Chiamiamolo pure come ci pare: assassinio, violenza, omicidio ma almeno affrontiamolo come merita. Superficialmente la cronaca li chiama delitti passionali, liti familiari, dove il vicinato preferisce non ficcare il naso. Ma quello che accomuna le vittime è che sono morte in quanto donne. Che sia Sara, Elena, Yara, Melania, tutte sono ricordate per quella che è stata uccisa da… quella che è morta per… quella che è sparita e poi è stata ritrovata grazie alla testimonianza di…
Nessuno, ripeto nessuno, neppure il più esperto del settore si è mai posto l’essenziale domanda: Perché?
Ogni giorno mi capita di vedere programmi televisivi e telegiornali dove vengono riproposte in maniera quasi imbarazzante ed oscena le vite di quelle persone che come noi avevano un passato, dei sogni, un futuro da realizzare, degli amici, grandi amori, dei figli che non vedranno crescere mai più. Ho come l’impressione che muoiano tutte per l’ennesima volta.
Ma ci pensate? La loro tragica storia utilizzata come ‘tappabuchi’ per programmi pomeridiani. Drammi esposti agli occhi di tutti, senza ritegno né intimità e trasformati in sceneggiati per un pubblico troppo curioso per cambiare canale. E’ una cosa ridicola, quasi scomoda. Sono convinta che i media con i loro notiziari, i commentatori seduti a schiera uno meno interessante dell’altro, le immagini, tutta questa spettacolarizzazione, le violenti ancora nonostante l’assenza, nonostante la morte. Sono certa che ne molestino il ricordo sicuramente più bello e appagante. Cosa direbbero di fronte a tutto questo? Chissà se si arrabbierebbero.

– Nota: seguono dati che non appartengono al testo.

/-- **(5) T-NOSE-THEN-POINTS, horizontal form, FROM A LIFT SUPPLY — TARGET-CINOSE's conclusion verbatim.** For a prime `p`, an
algebraically closed field `k` of characteristic `p`, an integral `H` with a closed immersion `ι : H → ℙⁿ_k`, a closed set `Σ ⊆ ι(H)`
with `ι(H) ⊄ Σ`: IF for every complete characteristic-`0` DVR `O` with algebraically closed residue field and every surjection
`π : O → k` there is an `O`-SMOOTH centre `C` of `ℙⁿ_O` with `C · 𝒪_{ℙⁿ_k} = vanishingIdeal Σ` along every graded `φ` inducing
`MvPolynomial.map π` (a LIFT SUPPLY — e.g. res-D-pv-027's T-LIFT-CI for smooth complete intersections, R1 for linear subspaces),
AND after some blow-up of `ℙⁿ_k` along `vanishingIdeal Σ` the strict transform of `ι(H)` is point-resolvable, THEN there are such an
`(O, π)` (namely `O = 𝕎(k)`, `stub_wittRing`) and, for every `φ` over `π` and `Y = (ι ≫ Proj φ)(H)`, some `(P′, σ, S′)` in the
HorizChainE1 closure of `(ℙⁿ_O, 𝟙, Y)` with regular `V(closure S′)_red`. [folklore; Serre 1979 II §5–6 for `𝕎(k)`] -/
theorem horizAt_of_noseThenPoints_closed {p : ℕ} (hp : p.Prime) (k : Type) [Field k] [CharP k p] [IsAlgClosed k] (n : ℕ)
    (H : Scheme.{0}) (ι : H ⟶ (Literature.AlgebraicGeometry.Motives.projectiveSpace n k).left) [IsClosedImmersion ι]
    [IsIntegral H]
    (Sig : Set (Literature.AlgebraicGeometry.Motives.projectiveSpace n k).left) (hSig : IsClosed Sig)
    (hsupp : Sig ⊆ Set.range ι) (hgen : ¬ (Set.range ι ⊆ Sig))
    -- (a) THE LIFT SUPPLY for the reduced `Σ`
    (hlift : ∀ (O : Type) [CommRing O] [IsDomain O] [IsDiscreteValuationRing O] [CharZero O]
      [IsAdicComplete (IsLocalRing.maximalIdeal O) O] [IsAlgClosed (IsLocalRing.ResidueField O)] (π : O →+* k),
      Function.Surjective π →
      ∃ C : (Proj (homogeneousSubmodule (Fin (n + 1)) O)).IdealSheafData,
        Smooth (C.subschemeι ≫ Proj.toSpecZero (homogeneousSubmodule (Fin (n + 1)) O) ≫
          Spec.map (CommRingCat.ofHom (algebraMap O (homogeneousSubmodule (Fin (n + 1)) O 0)))) ∧
        ∀ (φ : homogeneousSubmodule (Fin (n + 1)) O →+*ᵍ homogeneousSubmodule (Fin (n + 1)) k)
          (hφ' : HomogeneousIdeal.irrelevant (homogeneousSubmodule (Fin (n + 1)) k) ≤
            (HomogeneousIdeal.irrelevant (homogeneousSubmodule (Fin (n + 1)) O)).map φ),
          (∀ s, φ s = MvPolynomial.map π s) →
            C.comap (Proj.map φ hφ') =
              vanishingIdeal (⟨Sig, hSig⟩ : Closeds (Literature.AlgebraicGeometry.Motives.projectiveSpace n k).left))
    -- (b) THEN POINTS
    (hdown : ∃ (F₂ : Scheme.{0}) (υ : F₂ ⟶ (Literature.AlgebraicGeometry.Motives.projectiveSpace n k).left),
      IsBlowup υ (vanishingIdeal (⟨Sig, hSig⟩ : Closeds (Literature.AlgebraicGeometry.Motives.projectiveSpace n k).left)) ∧
      ∃ (F' : Scheme.{0}) (ρ' : F' ⟶ F₂) (T' : Set F'),
        (∀ Q : (∀ F₁ : Scheme.{0}, (F₁ ⟶ F₂) → Set F₁ → Prop),
          Q F₂ (𝟙 F₂) (closure (υ ⁻¹' (Set.range ι \ Sig))) →
          (∀ (F₁ F₃ : Scheme.{0}) (ρ : F₁ ⟶ F₂) (T₁ : Set F₁)
            (x : ↥(vanishingIdeal (⟨closure T₁, isClosed_closure⟩ : Closeds F₁)).subscheme) (υ₁ : F₃ ⟶ F₁)
            (hx : IsClosed ({((vanishingIdeal (⟨closure T₁, isClosed_closure⟩ : Closeds F₁)).subschemeι x : F₁)} : Set F₁)),
            Q F₁ ρ T₁ →
            ¬ IsRegularLocalRing ((vanishingIdeal (⟨closure T₁, isClosed_closure⟩ : Closeds F₁)).subscheme.presheaf.stalk x) →
            IsBlowup υ₁ (vanishingIdeal
              (⟨{((vanishingIdeal (⟨closure T₁, isClosed_closure⟩ : Closeds F₁)).subschemeι x : F₁)}, hx⟩ : Closeds F₁)) →
            Q F₃ (υ₁ ≫ ρ) (closure (υ₁ ⁻¹' (T₁ \
              {((vanishingIdeal (⟨closure T₁, isClosed_closure⟩ : Closeds F₁)).subschemeι x : F₁)})))) →
          Q F' ρ' T') ∧
        Scheme.IsRegular (vanishingIdeal (⟨closure T', isClosed_closure⟩ : Closeds F')).subscheme) :
    ∃ (O : Type) (_ : CommRing O) (_ : IsDomain O) (_ : IsDiscreteValuationRing O) (_ : CharZero O) (π : O →+* k),
      Function.Surjective π ∧
      ∀ (φ : homogeneousSubmodule (Fin (n + 1)) O →+*ᵍ homogeneousSubmodule (Fin (n + 1)) k)
        (hφ' : HomogeneousIdeal.irrelevant (homogeneousSubmodule (Fin (n + 1)) k) ≤
          (HomogeneousIdeal.irrelevant (homogeneousSubmodule (Fin (n + 1)) O)).map φ),
        (∀ s, φ s = MvPolynomial.map π s) →
      ∀ Y : Set (Proj (homogeneousSubmodule (Fin (n + 1)) O)), Y = Set.range (ι ≫ Proj.map φ hφ') →
      ∃ (P' : Scheme.{0}) (σ : P' ⟶ Proj (homogeneousSubmodule (Fin (n + 1)) O)) (S' : Set P'),
        (∀ Q : (∀ X' : Scheme.{0}, (X' ⟶ Proj (homogeneousSubmodule (Fin (n + 1)) O)) → Set X' → Prop),
          Q (Proj (homogeneousSubmodule (Fin (n + 1)) O)) (𝟙 _) Y →
          (∀ (X' X'' : Scheme.{0}) (σ' : X' ⟶ Proj (homogeneousSubmodule (Fin (n + 1)) O)) (Y' : Set X')
            (C : X'.IdealSheafData) (τ : X'' ⟶ X'), Q X' σ' Y' → IsBlowup τ C → Scheme.IsRegular C.subscheme →
            Flat (C.subschemeι ≫ σ' ≫ (Proj.toSpecZero (homogeneousSubmodule (Fin (n + 1)) O) ≫
              Spec.map (CommRingCat.ofHom (algebraMap O (homogeneousSubmodule (Fin (n + 1)) O 0))))) →
            σ' '' (C.support : Set X') ⊆ {x | ¬ IsGenericPoint x Y} →
            (C.support : Set X') ∩ (σ' ≫ (Proj.toSpecZero (homogeneousSubmodule (Fin (n + 1)) O) ≫
              Spec.map (CommRingCat.ofHom (algebraMap O (homogeneousSubmodule (Fin (n + 1)) O 0))))) ⁻¹'
              {IsLocalRing.closedPoint O} ⊆ Y' →
            Q X'' (τ ≫ σ') (closure (τ ⁻¹' (Y' \ (C.support : Set X'))))) → Q P' σ S') ∧
        Scheme.IsRegular (vanishingIdeal (⟨closure S', isClosed_closure⟩ : Closeds P')).subscheme := by
  obtain ⟨O, i1, i2, i3, i4, i5, i6, π, hπ⟩ := stub_wittRing p hp k
  obtain ⟨C, hCsm, hKEY⟩ := hlift O π hπ
  exact ⟨O, i1, i2, i3, i4, π, hπ, horizOver_of_noseThenPoints_closed k n H ι O π hπ Sig hSig hsupp hgen C hCsm hKEY hdown⟩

Leggendo qua e là su internet ho scovato storie che mai sono andate in onda e forse mai verranno alla luce. Ne ho lette alcune e ho sentito i brividi salire fin sopra la testa, fino a farmi male. Ho letto di persone che anche se oggi respirano e fumano sigarette, di fronte al proprio uomo s’irrigidiscono e non reagiscono più. Sono donne offese, ferite nell’animo. Non hanno occhi neri e ferite aperte sul viso, ma siete proprio sicuri che non abbiano niente da raccontare? Che nel loro silenzio non ci sia nulla di preoccupante?
Mi torna in mente un libro della Dandini che ho letto qualche mese fa.
C’era una storia fra le tante che diceva:

Quando sono morta io lo hanno capito tutti che mi aveva ammazzata mio marito, e certo, l’aveva detto a tutti che lo faceva e l’ha fatto. Son soddisfazioni. Una sola cosa non mi torna, ma se lo sapevano tutti perché gliel’hanno lasciato fare? Ed io, perché gliel’ho lasciato fare?

A Loredana, 25 anni, massacrata con oltre 30 coltellate dal convivente.
A Maria Pia, 19 anni, soffocata e accoltellata dall’ex fidanzato.
A Elisa, 40 anni, schiaffeggiata e poi uccisa con un colpo di pistola dal marito.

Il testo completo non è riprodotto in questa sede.